Standardization and Interoperability
NREL and LNBL cited standardization as a common theme in stakeholder interviews. Many products (especially home chargers) have unique interfaces, control capabilities, and data collection, making a standard control model complex. Likewise, while several EVs have charge controls, these capabilities are not standardized. EV manufacturers are out of the loop on how to integrate smart charge management features with no certification requirements.
Many communication protocols coordinate connections between EVs, charging stations, load aggregators, buildings, and distribution and bulk power transmission systems. Image used courtesy of LBNL (Page 27, Figure 8)
Interoperability between EVs and charging stations is another area lacking functional testing and certification procedures for end-to-end smart charge management capabilities. There is no universal vehicle-grid integration standard for bidirectional communication, which governs the electricity flow between charging stations, EV batteries, and the grid.

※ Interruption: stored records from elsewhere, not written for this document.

import Summits.CriticalPhenomena.PercolationContinuityZ3.Theorems.Transplant.Slab111VPaths
import Summits.CriticalPhenomena.PercolationContinuityZ3.Theorems.Transplant.VPathKit
import HarnessLib

/-!
# Paths in the `(111)`-films `F_k`, II: vertices by (column, LEVEL), up-steps by level, and FACE HELICES as self-avoiding paths

builds on p205010 (kernel theorem, internal audit signed; external expert review pending) — NOT used in this file.  Lane `prim-bschramm`, seat
`prim-bschramm-p2` (gen 34; class C1b; memo `HOME/bschramm/P2-LATTICES.md` §127–§128); helper file (`--supports stmt-CriticalPhenomena-4575 --as helper`).
The vertical transport of the `F_k` routing template (there are no vertical edges in `F_k`): every triangular FACE of `𝕋` — columns
`q, q + u_a, q + u_a + u_b` for an ordering `(a,b,c)` of the three up-directions — carries a HELIX of the film: the up-steps `u_a, u_b, u_c, u_a, …` climb one
level each and return to the column `q` every three steps, visiting every film vertex of the three columns.
* §1 `Slab111.lvl q = q₀ + 2q₁` (the level residue of the column), **`Slab111.vl k q ℓ`** (the vertex over `q` at LEVEL `ℓ`, `ℓ ≡ lvl q (mod 3)`), `sh_vl`,
  `lev_vl`, `vl_inj`, the up-step by level `adj_vl_up` (`(q, ℓ) ∼ (q + u, ℓ + 1)` for `u ∈ U`);
* §2 `faceCol q a b i` (the `i`-th column of the face cycle), **`helix k q a b ℓ₀ n`** (the `n`-step helix segment from `(q, ℓ₀)`), `helix_gpath` (it is a
  `GPath` of the film from `vl q ℓ₀` to its last vertex), `mem_helix` (its vertices: face columns, levels `ℓ₀ … ℓ₀ + n`), `lev_of_mem_helix`.
[cite: GrimmettPercolation1999, §1.6 p. 16] [cite: DuminilCopinSidoraviciusTassion2016, §2.3 (proof of Fact 2: the paths γ_u, γ_v, γ_w)]
-/

noncomputable section

namespace Summit.CriticalPhenomena.PercolationContinuityZ3.Theorems.Transplant

open Literature.Probability.Percolation Literature.Probability.LatticeModels SimpleGraph
open scoped Classical

namespace Slab111

variable {k : ℕ}

/-! ## §1 Vertices by column and level -/

/-- The level residue datum of a column: the levels over `q` are `lvl q + 3ℤ = q₀ + 2q₁ + 3ℤ`. [folklore] -/
def lvl (q : Site 2) : ℤ := q 0 + 2 * q 1

/-- **The vertex over the column `q` at level `ℓ`** (meaningful when `ℓ ≡ lvl q (mod 3)` and `0 ≤ ℓ ≤ k`): rung `(ℓ − lvl q)/3`. [folklore] -/
def vl (k : ℕ) (q : Site 2) (ℓ : ℤ) : slab111 k := vx k q ((ℓ - lvl q) / 3)

/-- A level is ADMISSIBLE over `q`: right residue and inside `[0, k]`. [folklore] -/
def Adm (k : ℕ) (q : Site 2) (ℓ : ℤ) : Prop := (3 : ℤ) ∣ ℓ - lvl q ∧ 0 ≤ ℓ ∧ ℓ ≤ k

/-- An admissible level gives a rung in range, and `3·rung + lvl q = ℓ`. [folklore] -/
theorem rung_of_adm {q : Site 2} {ℓ : ℤ} (h : Adm k q ℓ) : Rung k q ((ℓ - lvl q) / 3) ∧ 3 * ((ℓ - lvl q) / 3) + lvl q = ℓ := by
  obtain ⟨⟨c, hc⟩, h0, hk⟩ := h
  have hdiv : (ℓ - lvl q) / 3 = c := by rw [hc]; simp
  refine ⟨⟨?_, ?_⟩, ?_⟩ <;> simp only [hdiv, lvl] at * <;> omega

/-- The shadow of `vl k q ℓ` is `q`. [folklore] -/
@[simp] theorem sh_vl {q : Site 2} {ℓ : ℤ} (h : Adm k q ℓ) : sh (vl k q ℓ) = q := sh_vx (rung_of_adm h).1

/-- The level of `vl k q ℓ` is `ℓ`. [folklore] -/
@[simp] theorem lev_vl {q : Site 2} {ℓ : ℤ} (h : Adm k q ℓ) : lev ((vl k q ℓ : slab111 k) : Site 3) = ℓ := by
  rw [vl, lev_vx (rung_of_adm h).1]
  have := (rung_of_adm h).2
  simp only [lvl] at this ⊢; omega

/-- `vl` is injective on admissible data. [folklore] -/
theorem vl_inj {q q' : Site 2} {ℓ ℓ' : ℤ} (h : Adm k q ℓ) (h' : Adm k q' ℓ') : vl k q ℓ = vl k q' ℓ' ↔ q = q' ∧ ℓ = ℓ' := by
  constructor
  · intro heq
    have hs : sh (vl k q ℓ) = sh (vl k q' ℓ') := by rw [heq]
    have hl : lev ((vl k q ℓ : slab111 k) : Site 3) = lev ((vl k q' ℓ' : slab111 k) : Site 3) := by rw [heq]
    rw [sh_vl h, sh_vl h'] at hs
    rw [lev_vl h, lev_vl h'] at hl
    exact ⟨hs, hl⟩
  · rintro ⟨rfl, rfl⟩; rfl

/-- Every film vertex is a `vl`: column `sh x`, level `lev x`. [folklore] -/
theorem exists_eq_vl (x : slab111 k) : Adm k (sh x) (lev (x : Site 3)) ∧ x = vl k (sh x) (lev (x : Site 3)) := by
  have hx := mem_slab111_iff_lev.1 x.2
  have hadm : Adm k (sh x) (lev (x : Site 3)) := by
    refine ⟨⟨(x : Site 3) 1, ?_⟩, hx.1, hx.2⟩
    simp only [lvl, sh_apply_zero, sh_apply_one, lev]; ring
  refine ⟨hadm, ?_⟩
  apply eq_of_sh_eq_of_lev_eq
  · rw [sh_vl hadm]
  · rw [lev_vl hadm]

/-- `lvl` moves by `+1 (mod 3)` along every up-direction: `lvl (q + u₁) = lvl q + 1`, `lvl (q + u₂) = lvl q − 2`, `lvl (q + u₃) = lvl q + 1`. [folklore] -/
theorem lvl_add_u₁ (q : Site 2) : lvl (q + u₁) = lvl q + 1 := by simp [lvl]; ring
/-- See `lvl_add_u₁`. [folklore] -/
theorem lvl_add_u₂ (q : Site 2) : lvl (q + u₂) = lvl q - 2 := by simp [lvl]; ring
/-- See `lvl_add_u₁`. [folklore] -/
theorem lvl_add_u₃ (q : Site 2) : lvl (q + u₃) = lvl q + 1 := by simp [lvl]; ring

/-- **Up-step by level along `u₁`**: `(q, ℓ) ∼ (q + u₁, ℓ + 1)`. [folklore] -/
theorem adj_vl_u₁ {q : Site 2} {ℓ : ℤ} (h : Adm k q ℓ) (h' : Adm k (q + u₁) (ℓ + 1)) : (film k).Adj (vl k q ℓ) (vl k (q + u₁) (ℓ + 1)) := by
  have e : (ℓ + 1 - lvl (q + u₁)) / 3 = (ℓ - lvl q) / 3 := by rw [lvl_add_u₁]; ring_nf
  rw [vl, vl, e]
  exact adj_vx_u₁ (rung_of_adm h).1 (e ▸ (rung_of_adm h').1)

/-- **Up-step by level along `u₂`**: `(q, ℓ) ∼ (q + u₂, ℓ + 1)`. [folklore] -/
theorem adj_vl_u₂ {q : Site 2} {ℓ : ℤ} (h : Adm k q ℓ) (h' : Adm k (q + u₂) (ℓ + 1)) : (film k).Adj (vl k q ℓ) (vl k (q + u₂) (ℓ + 1)) := by
  have e : (ℓ + 1 - lvl (q + u₂)) / 3 = (ℓ - lvl q) / 3 + 1 := by
    rw [lvl_add_u₂]
    have : ℓ + 1 - (lvl q - 2) = (ℓ - lvl q) + 3 := by ring
    rw [this, Int.add_ediv_of_dvd_right (dvd_refl 3)]; simp
  rw [vl, vl, e]
  exact adj_vx_u₂ (rung_of_adm h).1 (e ▸ (rung_of_adm h').1)

/-- **Up-step by level along `u₃`**: `(q, ℓ) ∼ (q + u₃, ℓ + 1)`. [folklore] -/
theorem adj_vl_u₃ {q : Site 2} {ℓ : ℤ} (h : Adm k q ℓ) (h' : Adm k (q + u₃) (ℓ + 1)) : (film k).Adj (vl k q ℓ) (vl k (q + u₃) (ℓ + 1)) := by
  have e : (ℓ + 1 - lvl (q + u₃)) / 3 = (ℓ - lvl q) / 3 := by rw [lvl_add_u₃]; ring_nf
  rw [vl, vl, e]
  exact adj_vx_u₃ (rung_of_adm h).1 (e ▸ (rung_of_adm h').1)

/-- The three up-directions as a function of an index. [folklore] -/
def udir (i : ℕ) : Site 2 := if i % 3 = 0 then u₁ else if i % 3 = 1 then u₂ else u₃

/-- **Up-step by level along any `U`-direction.** [folklore] -/
theorem adj_vl_udir (i : ℕ) {q : Site 2} {ℓ : ℤ} (h : Adm k q ℓ) (h' : Adm k (q + udir i) (ℓ + 1)) :
    (film k).Adj (vl k q ℓ) (vl k (q + udir i) (ℓ + 1)) := by
  unfold udir at *
  split_ifs at h' ⊢ with h1 h2
  · exact adj_vl_u₁ h h'
  · exact adj_vl_u₂ h h'
  · exact adj_vl_u₃ h h'

/-- The residue condition propagates along an up-step. [folklore] -/
theorem dvd_step (i : ℕ) {q : Site 2} {ℓ : ℤ} (h : (3 : ℤ) ∣ ℓ - lvl q) : (3 : ℤ) ∣ ℓ + 1 - lvl (q + udir i) := by
  unfold udir
  split_ifs
  · rw [lvl_add_u₁]; simpa using h
  · rw [lvl_add_u₂]; have : ℓ + 1 - (lvl q - 2) = (ℓ - lvl q) + 3 := by ring
    rw [this]; exact dvd_add h (dvd_refl 3)
  · rw [lvl_add_u₃]; simpa using h

/-! ## §2 Face helices -/

/-- **The columns along a face cycle**: starting at `q`, step by the up-directions `udir a, udir (a+s), udir (a+2s), …` where `s ∈ {1, 2}` selects the
face type (upward or downward triangle); after three steps the column is `q` again (`u₁ + u₂ + u₃ = 0`). [folklore] -/
def faceCol (q : Site 2) (a s : ℕ) : ℕ → Site 2
  | 0 => q
  | i + 1 => faceCol q a s i + udir (a + s * i)

/-- **The `n`-step helix from `(q, ℓ₀)`**: the vertices `(faceCol q a s i, ℓ₀ + i)`, `i = 0, …, n`. [folklore] -/
def helix (k : ℕ) (q : Site 2) (a s : ℕ) (ℓ₀ : ℤ) (n : ℕ) : List (slab111 k) :=
  (List.range (n + 1)).map fun i => vl k (faceCol q a s i) (ℓ₀ + i)

/-- All levels of a helix are admissible when the first is of the right residue and the range lies in `[0, k]`. [folklore] -/
theorem adm_faceCol {q : Site 2} (a s : ℕ) {ℓ₀ : ℤ} (hres : (3 : ℤ) ∣ ℓ₀ - lvl q) (h0 : 0 ≤ ℓ₀) {n : ℕ} (hn : ℓ₀ + n ≤ k) (i : ℕ) (hi : i ≤ n) :
    Adm k (faceCol q a s i) (ℓ₀ + i) := by
  refine ⟨?_, by omega, by omega⟩
  induction i with
  | zero => simpa [faceCol] using hres
  | succ i ih =>
    have := dvd_step (a + s * i) (ih (by omega))
    simp only [faceCol, Nat.cast_succ]
    convert this using 1; ring

/-- Membership in a helix. [folklore] -/
theorem mem_helix {q : Site 2} {a s : ℕ} {ℓ₀ : ℤ} {n : ℕ} {v : slab111 k} :
    v ∈ helix k q a s ℓ₀ n ↔ ∃ i, i ≤ n ∧ v = vl k (faceCol q a s i) (ℓ₀ + i) := by
  simp only [helix, List.mem_map, List.mem_range]
  constructor
  · rintro ⟨i, hi, rfl⟩; exact ⟨i, by omega, rfl⟩
  · rintro ⟨i, hi, rfl⟩; exact ⟨i, by omega, rfl⟩

/-- The level of the `i`-th helix vertex is `ℓ₀ + i`. [folklore] -/
theorem lev_of_mem_helix {q : Site 2} {a s : ℕ} {ℓ₀ : ℤ} {n : ℕ} (hres : (3 : ℤ) ∣ ℓ₀ - lvl q) (h0 : 0 ≤ ℓ₀) (hn : ℓ₀ + n ≤ k) {v : slab111 k}
    (hv : v ∈ helix k q a s ℓ₀ n) : ℓ₀ ≤ lev (v : Site 3) ∧ lev (v : Site 3) ≤ ℓ₀ + n := by
  obtain ⟨i, hi, rfl⟩ := mem_helix.1 hv
  rw [lev_vl (adm_faceCol a s hres h0 hn i hi)]
  constructor <;> omega

/-- **A helix segment is a self-avoiding path of the film** from `vl q ℓ₀` to `vl (faceCol q a s n) (ℓ₀ + n)`.
[cite: DuminilCopinSidoraviciusTassion2016, §2.3 (proof of Fact 2: the paths γ_u, γ_v, γ_w)] -/
theorem helix_gpath {q : Site 2} {a s : ℕ} {ℓ₀ : ℤ} {n : ℕ} (hres : (3 : ℤ) ∣ ℓ₀ - lvl q) (h0 : 0 ≤ ℓ₀) (hn : ℓ₀ + n ≤ k) :
    GPath (film k) (helix k q a s ℓ₀ n) (vl k q ℓ₀) (vl k (faceCol q a s n) (ℓ₀ + n)) := by
  induction n with
  | zero => simpa [helix, faceCol] using GPath.single (film k) (vl k q ℓ₀)
  | succ n ih =>
    have hn' : ℓ₀ + n ≤ k := by push_cast at hn; omega
    have hprev := ih hn'
    have hstep : (film k).Adj (vl k (faceCol q a s n) (ℓ₀ + n)) (vl k (faceCol q a s (n + 1)) (ℓ₀ + (n + 1 : ℕ))) := by
      have hadm := adm_faceCol a s hres h0 hn' n le_rfl
      have hadm' := adm_faceCol a s hres h0 hn (n + 1) le_rfl
      simp only [faceCol, Nat.cast_succ] at hadm' ⊢
      have e : ℓ₀ + (n + 1 : ℤ) = ℓ₀ + n + 1 := by ring
      rw [e] at hadm' ⊢
      exact adj_vl_udir _ hadm hadm'
    have hlist : helix k q a s ℓ₀ (n + 1) = helix k q a s ℓ₀ n ++ [vl k (faceCol q a s (n + 1)) (ℓ₀ + (n + 1 : ℕ))] := by
      simp [helix, List.range_succ]
    rw [hlist]
    have hnew : vl k (faceCol q a s (n + 1)) (ℓ₀ + (n + 1 : ℕ)) ∉ helix k q a s ℓ₀ n := by
      intro hmem
      have := (lev_of_mem_helix hres h0 hn' hmem).2
      rw [lev_vl (adm_faceCol a s hres h0 hn (n + 1) le_rfl)] at this
      push_cast at this; omega
    have := hprev.trans (GPath.pair hstep) (fun v hv hvl => by
      rcases List.mem_cons.1 hv with rfl | hv
      · rfl
      · simp only [List.mem_singleton] at hv
        exact absurd (hv ▸ hvl) hnew)
    simpa using this

end Slab111

end Summit.CriticalPhenomena.PercolationContinuityZ3.Theorems.Transplant

end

Interview participants emphasized the need for consistent adoption guidance in standardized bidirectional communication protocols between EVs, EVSEs, and utilities. They cited the open charge point interface (OCPI) protocol as one opportunity to build consensus around implementation approaches. OCPI distributes power based on stations’ capacity limits and enables charging schedules and profiles. For instance, a fleet of five Level 2 chargers with 7 kW of maximum power per unit would ordinarily be bound to 35 kW of consumption. OCPI can set limits to 6 kW each when capacity falls below this level.